### [Aim of the exercise]
In the entries below, filter for the word "sqrt" and copy every matching line.

Supplied data START

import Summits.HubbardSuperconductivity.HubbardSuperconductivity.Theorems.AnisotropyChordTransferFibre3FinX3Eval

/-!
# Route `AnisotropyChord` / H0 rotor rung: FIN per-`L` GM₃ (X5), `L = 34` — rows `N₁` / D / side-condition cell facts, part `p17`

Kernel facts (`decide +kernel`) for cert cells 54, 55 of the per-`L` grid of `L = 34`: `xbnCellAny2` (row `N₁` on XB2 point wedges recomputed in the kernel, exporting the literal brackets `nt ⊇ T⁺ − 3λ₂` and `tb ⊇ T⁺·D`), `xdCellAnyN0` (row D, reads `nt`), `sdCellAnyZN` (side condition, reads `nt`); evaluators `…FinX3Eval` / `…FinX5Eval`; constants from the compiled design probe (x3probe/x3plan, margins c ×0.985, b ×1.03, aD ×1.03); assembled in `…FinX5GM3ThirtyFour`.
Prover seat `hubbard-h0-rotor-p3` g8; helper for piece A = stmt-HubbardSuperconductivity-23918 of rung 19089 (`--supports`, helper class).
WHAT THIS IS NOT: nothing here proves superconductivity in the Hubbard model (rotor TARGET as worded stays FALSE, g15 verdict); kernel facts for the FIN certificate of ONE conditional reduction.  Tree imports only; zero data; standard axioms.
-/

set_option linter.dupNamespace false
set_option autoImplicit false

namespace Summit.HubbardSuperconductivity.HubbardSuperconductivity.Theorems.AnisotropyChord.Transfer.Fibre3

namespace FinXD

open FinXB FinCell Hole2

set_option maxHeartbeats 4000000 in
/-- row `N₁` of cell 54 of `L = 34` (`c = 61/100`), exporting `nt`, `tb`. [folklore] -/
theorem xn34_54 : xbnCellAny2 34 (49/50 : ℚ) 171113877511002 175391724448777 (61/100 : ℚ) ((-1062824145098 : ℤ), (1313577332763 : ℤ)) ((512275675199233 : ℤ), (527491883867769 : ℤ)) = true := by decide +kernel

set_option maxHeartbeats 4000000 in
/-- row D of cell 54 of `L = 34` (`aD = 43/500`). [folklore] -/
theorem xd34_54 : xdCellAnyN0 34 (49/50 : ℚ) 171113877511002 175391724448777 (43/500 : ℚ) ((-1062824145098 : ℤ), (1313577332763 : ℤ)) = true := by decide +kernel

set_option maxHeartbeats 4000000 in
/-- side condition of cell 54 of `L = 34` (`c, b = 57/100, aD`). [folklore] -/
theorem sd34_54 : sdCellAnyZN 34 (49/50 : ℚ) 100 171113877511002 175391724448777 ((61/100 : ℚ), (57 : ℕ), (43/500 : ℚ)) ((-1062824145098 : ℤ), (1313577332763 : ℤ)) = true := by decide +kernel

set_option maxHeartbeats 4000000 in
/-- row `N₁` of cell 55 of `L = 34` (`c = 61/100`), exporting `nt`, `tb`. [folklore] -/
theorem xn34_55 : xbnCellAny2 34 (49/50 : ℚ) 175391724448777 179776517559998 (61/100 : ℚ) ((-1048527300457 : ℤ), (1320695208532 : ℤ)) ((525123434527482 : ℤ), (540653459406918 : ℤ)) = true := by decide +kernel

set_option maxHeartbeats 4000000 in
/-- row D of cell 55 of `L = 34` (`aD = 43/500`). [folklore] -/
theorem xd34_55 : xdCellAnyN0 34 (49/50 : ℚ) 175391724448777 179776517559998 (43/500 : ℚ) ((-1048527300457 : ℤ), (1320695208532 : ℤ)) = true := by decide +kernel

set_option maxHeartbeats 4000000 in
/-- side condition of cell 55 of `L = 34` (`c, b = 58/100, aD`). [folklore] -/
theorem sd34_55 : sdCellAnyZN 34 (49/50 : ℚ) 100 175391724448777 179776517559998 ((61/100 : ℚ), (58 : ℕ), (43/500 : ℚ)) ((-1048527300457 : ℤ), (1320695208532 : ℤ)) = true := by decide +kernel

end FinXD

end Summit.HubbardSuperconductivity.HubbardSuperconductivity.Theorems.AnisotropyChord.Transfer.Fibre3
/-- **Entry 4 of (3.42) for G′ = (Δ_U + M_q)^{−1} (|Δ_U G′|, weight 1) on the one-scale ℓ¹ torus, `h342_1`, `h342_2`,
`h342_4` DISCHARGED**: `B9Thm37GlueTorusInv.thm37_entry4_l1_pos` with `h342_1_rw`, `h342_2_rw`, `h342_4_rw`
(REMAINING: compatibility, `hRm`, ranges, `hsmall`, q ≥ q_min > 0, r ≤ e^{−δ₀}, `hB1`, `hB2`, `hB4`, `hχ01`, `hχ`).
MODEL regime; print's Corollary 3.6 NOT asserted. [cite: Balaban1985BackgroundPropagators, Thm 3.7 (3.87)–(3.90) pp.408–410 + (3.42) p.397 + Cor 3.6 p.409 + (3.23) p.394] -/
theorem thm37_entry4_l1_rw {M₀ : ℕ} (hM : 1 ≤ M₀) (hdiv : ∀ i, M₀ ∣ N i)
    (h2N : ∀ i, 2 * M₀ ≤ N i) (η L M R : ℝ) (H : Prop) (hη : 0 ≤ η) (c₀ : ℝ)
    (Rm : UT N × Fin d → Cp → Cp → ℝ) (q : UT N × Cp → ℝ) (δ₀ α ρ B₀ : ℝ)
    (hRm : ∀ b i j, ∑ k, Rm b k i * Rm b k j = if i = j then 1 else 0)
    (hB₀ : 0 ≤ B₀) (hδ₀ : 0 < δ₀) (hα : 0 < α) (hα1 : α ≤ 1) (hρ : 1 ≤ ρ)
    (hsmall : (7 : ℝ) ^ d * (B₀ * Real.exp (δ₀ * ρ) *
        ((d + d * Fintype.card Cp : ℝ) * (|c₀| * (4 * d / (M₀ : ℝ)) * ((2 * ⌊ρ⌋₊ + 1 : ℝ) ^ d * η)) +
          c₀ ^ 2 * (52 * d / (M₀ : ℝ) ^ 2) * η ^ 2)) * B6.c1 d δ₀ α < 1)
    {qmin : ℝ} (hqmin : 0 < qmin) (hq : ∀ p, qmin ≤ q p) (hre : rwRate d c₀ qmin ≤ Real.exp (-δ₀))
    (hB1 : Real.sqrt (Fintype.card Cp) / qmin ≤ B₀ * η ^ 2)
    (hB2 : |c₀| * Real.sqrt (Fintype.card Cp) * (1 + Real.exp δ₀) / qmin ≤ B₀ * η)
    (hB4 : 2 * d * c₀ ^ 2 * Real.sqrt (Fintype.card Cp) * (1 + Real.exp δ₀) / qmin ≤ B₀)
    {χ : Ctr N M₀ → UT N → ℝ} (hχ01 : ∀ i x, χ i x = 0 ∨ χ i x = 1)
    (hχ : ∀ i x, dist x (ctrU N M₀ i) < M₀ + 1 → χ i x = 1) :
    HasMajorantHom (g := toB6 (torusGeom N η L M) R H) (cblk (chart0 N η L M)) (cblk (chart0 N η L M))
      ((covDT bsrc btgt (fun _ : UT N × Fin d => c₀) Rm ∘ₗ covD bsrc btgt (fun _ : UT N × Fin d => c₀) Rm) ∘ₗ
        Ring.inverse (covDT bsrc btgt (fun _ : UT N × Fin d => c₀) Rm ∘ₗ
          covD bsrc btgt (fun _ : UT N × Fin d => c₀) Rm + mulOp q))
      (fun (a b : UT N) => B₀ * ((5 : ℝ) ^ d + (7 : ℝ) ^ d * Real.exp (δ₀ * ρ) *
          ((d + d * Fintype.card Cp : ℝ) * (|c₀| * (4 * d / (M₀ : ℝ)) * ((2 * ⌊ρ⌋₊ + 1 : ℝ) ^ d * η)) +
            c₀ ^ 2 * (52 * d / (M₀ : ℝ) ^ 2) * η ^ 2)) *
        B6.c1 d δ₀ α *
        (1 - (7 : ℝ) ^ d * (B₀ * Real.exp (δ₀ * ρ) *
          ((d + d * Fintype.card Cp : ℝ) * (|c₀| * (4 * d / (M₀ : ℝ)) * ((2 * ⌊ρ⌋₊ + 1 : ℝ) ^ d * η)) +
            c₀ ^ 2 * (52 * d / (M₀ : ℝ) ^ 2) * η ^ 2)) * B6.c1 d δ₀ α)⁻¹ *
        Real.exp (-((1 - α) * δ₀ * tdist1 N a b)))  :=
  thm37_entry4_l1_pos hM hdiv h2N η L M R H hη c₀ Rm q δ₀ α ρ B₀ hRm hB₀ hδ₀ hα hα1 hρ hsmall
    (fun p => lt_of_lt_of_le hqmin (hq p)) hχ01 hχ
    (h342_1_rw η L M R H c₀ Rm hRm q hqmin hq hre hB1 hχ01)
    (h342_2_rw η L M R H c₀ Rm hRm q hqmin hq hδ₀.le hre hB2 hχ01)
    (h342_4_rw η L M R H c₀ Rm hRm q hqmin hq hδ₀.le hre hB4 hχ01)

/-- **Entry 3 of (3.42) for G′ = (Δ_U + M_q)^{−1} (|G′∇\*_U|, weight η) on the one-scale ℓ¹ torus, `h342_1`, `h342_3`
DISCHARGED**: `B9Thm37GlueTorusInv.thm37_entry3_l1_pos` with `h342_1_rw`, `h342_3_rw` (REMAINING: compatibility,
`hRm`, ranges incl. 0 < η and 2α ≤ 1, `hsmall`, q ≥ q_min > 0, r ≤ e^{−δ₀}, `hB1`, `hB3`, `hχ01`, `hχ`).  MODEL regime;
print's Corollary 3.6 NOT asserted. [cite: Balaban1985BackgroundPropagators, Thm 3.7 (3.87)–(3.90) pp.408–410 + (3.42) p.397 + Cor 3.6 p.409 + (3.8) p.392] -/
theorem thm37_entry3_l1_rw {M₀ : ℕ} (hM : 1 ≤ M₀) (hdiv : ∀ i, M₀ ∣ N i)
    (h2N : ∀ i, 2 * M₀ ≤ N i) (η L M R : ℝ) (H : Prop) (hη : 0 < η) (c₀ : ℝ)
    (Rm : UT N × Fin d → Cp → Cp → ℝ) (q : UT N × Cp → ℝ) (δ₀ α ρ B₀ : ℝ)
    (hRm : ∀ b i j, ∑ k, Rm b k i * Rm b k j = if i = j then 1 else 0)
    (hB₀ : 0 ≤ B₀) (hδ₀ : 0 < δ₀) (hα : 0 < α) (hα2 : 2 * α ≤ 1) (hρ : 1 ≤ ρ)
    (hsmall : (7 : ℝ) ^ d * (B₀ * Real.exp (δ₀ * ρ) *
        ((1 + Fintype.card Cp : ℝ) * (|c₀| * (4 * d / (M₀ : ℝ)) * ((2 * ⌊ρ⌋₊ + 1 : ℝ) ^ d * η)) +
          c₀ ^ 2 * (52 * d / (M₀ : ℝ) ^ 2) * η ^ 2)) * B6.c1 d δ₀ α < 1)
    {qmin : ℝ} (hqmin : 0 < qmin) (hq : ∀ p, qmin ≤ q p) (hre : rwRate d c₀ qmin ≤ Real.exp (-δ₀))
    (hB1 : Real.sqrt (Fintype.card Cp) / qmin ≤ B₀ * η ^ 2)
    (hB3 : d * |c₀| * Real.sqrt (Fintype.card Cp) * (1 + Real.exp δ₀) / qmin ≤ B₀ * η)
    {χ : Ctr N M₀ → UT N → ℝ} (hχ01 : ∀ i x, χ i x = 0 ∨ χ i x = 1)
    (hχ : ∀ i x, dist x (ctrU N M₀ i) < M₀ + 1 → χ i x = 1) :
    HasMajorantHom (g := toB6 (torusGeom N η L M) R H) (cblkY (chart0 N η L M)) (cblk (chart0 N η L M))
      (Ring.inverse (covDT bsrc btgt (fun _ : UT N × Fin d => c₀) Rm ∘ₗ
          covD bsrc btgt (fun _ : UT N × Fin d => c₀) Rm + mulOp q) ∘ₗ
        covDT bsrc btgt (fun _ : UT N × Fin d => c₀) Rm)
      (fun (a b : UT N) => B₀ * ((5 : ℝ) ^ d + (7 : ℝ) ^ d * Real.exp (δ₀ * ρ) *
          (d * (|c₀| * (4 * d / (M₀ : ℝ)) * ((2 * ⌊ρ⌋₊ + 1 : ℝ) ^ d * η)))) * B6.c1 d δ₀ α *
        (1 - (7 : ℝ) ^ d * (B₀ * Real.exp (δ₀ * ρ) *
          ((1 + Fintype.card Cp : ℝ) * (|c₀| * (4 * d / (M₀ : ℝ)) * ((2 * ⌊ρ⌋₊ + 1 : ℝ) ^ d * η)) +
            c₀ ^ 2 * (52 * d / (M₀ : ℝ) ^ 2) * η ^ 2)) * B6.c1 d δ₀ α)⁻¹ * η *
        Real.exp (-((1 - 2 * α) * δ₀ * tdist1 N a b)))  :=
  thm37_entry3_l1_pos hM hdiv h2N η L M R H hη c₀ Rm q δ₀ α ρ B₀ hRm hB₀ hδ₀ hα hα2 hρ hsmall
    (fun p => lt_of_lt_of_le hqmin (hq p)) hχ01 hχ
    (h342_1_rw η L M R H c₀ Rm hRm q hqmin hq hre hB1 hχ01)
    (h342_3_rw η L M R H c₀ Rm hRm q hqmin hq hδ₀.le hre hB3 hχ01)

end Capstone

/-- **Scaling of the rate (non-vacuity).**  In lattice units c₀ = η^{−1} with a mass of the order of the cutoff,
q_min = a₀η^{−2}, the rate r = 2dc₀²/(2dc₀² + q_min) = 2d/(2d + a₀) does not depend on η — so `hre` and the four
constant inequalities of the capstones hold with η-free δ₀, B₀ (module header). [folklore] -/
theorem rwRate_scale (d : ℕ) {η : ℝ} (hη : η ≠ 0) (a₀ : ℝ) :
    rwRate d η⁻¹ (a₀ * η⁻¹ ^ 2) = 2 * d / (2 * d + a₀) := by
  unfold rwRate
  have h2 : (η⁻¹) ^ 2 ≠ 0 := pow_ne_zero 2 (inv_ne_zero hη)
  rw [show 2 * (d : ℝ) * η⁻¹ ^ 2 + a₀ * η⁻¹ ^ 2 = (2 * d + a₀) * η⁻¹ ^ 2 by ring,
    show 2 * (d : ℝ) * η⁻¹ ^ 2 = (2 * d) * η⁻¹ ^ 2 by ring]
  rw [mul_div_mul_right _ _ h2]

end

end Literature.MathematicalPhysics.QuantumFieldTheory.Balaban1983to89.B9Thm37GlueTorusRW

Supplied data END

### [Your response]
    (hB1 : Real.sqrt (Fintype.card Cp) / qmin ≤ B₀ * η ^ 2)
    (hB2 : |c₀| * Real.sqrt (Fintype.card Cp) * (1 + Real.exp δ₀) / qmin ≤ B₀ * η)
    (hB4 : 2 * d * c₀ ^ 2 * Real.sqrt (Fintype.card Cp) * (1 + Real.exp δ₀) / qmin ≤ B₀)
    (hB1 : Real.sqrt (Fintype.card Cp) / qmin ≤ B₀ * η ^ 2)
    (hB3 : d * |c₀| * Real.sqrt (Fintype.card Cp) * (1 + Real.exp δ₀) / qmin ≤ B₀ * η)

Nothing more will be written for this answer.